That Sleeth was able to produce an entire book (even a relatively short one, at under 200 pages) on the subject is evidence to how many trees there are in the story of the Bible, even if Sleeth is pretty generous in his definition of a "tree," including as he does tree-adjacent symbols like bushes, branches, walking sticks, fruit or seed; indeed, as Sleeth writes, "Every significant theological event in the Bible is marked by a tree."

What does this mean? 

Well, for one thing, it means that if Sleeth was prepared all those years ago, he probably could have shut down that pastor who made the tree hugger comment pretty quickly and thoroughly. God obviously does care about trees, and the writers of the Bible—although, again, Sleeth would say the ultimate author, via divine inspiration, was God himself—constantly employed them as plot-points and symbols.

For another, it makes a pretty strong argument that Christians like Sleeth probably should be tree huggers. Forgetting for a moment the absolute ecological necessity trees are (providing oxygen and holding our atmosphere together in a livable configuration) and the many other benefits they provide humanity, of varying degrees of importance (holding soil together, breaking storms, providing food, giving shade, being aesthetically pleasing, etc), they should hold an additional, theological value for Christians. 

Anyone can pause under a tree and appreciate, say, the cool of its shade, the way it sways or seems to whisper in a slight breeze, or the beauty of its intricate construction. And anyone can marvel at the unusual slow time scale that trees exist on, outliving humans by decades or centuries, and contemplate what that says about us and our place in the world. 

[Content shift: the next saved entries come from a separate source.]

import Summits.ValiantsHypothesis.ValiantsHypothesis.Theorems.LacunarySymmetroidMatrixDescartesVLawCoreBoundary

/-!
# `MatrixDescartes` (stmt-ValiantsHypothesis-18050), line `Lift` — the STAR core lemma on the CLOSED kernel window,
# part 2: positivity with boundary letters (`VLawCoreClosed.core_pos₄`)

HONEST FRAMING.  Cell `pub-symmetroid`, seat `val-sym-mdr-p2` (gen 3); helper `--supports` the crux
`Theses.LacunarySymmetroid.MatrixDescartes`, NO closure claim.  Part 1 = `…VLawCoreBoundary.lean` (point-mass divided
differences, four-family entries, bookkeeping).  Consumed by `…FanLawThree.lean` (closed-window fan law).  Nothing
here bears on `stub_twoSided` in general, the crux in its window, `DoorA26`/`DoorA34`, or `VP ≠ VNP`.

`core_pos₄`: H-form `H(u) = J + (u^a)⁻¹ P + ∑ l, u^{b l} Q l + ∑ m, (u^{c m})⁻¹ R m + ∑ p, u^a B p + ∑ r, ((u^a)^2)⁻¹ E r`
with `J` symmetric, `P, Q l, R m, B p, E r ⪰ 0`, `0 < b l < a` (opposite side, smaller gaps), `a < c m < 2a` (same side,
`c m + b' m = 2a`), `B p` = opposite-side letters with gap EXACTLY `a` (signed ratio `γ = −1`), `E r` = same-side
letters with gap exactly `2a` (`γ = 2`).  Kernel vectors `v j` at pairwise distinct nodes `u j > 0`, LINEARLY
INDEPENDENT, a target `s > 0` off the nodes with every node's Rayleigh slope
`σ_j = −a(u_j^a)⁻¹P̂ + ∑ b_l u_j^{b_l} Q̂_l − ∑ c_m (u_j^{c_m})⁻¹ R̂_m + ∑ a u_j^a B̂_p − ∑ 2a ((u_j^a)^2)⁻¹ Ê_r` pointing
towards `s` (`0 ≤ (s − u_j)σ_j`), and ONE positive definite companion letter ⇒ the quadratic form of `H(s)` is
positive at every nonzero combination of the `v j`.  Proof = the Gram decomposition of `…VLawCore.core_pos` with two
more (rank-one, point-mass) block families; all blocks and the STAR slack are nonnegative; if the total vanished,
the positive definite letter's block would vanish, forcing a vanishing linear combination of the `v j` with
coefficients `c_j D_j × (nonzero weight)`, against linear independence.  [folklore]
-/

-- layout Summits/ValiantsHypothesis/ValiantsHypothesis forces the duplicated namespace component
set_option linter.dupNamespace false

But for Christians, they can also be a tangible, almost ever-present signal to stop and consider the two trees of Eden, the olive branch the dove brought back to Noah to let him know the flood was abating, the oak tree God's messengers first met Abraham over before initiating the covenant, the grove Abraham planted in Beersheba, the burning bush God spoke to Moses out of, and on and on, until the story Christians read in the Bible reaches its climax, and Jesus retreats to olive groves to pray fervently, and is ultimately nailed to a tree.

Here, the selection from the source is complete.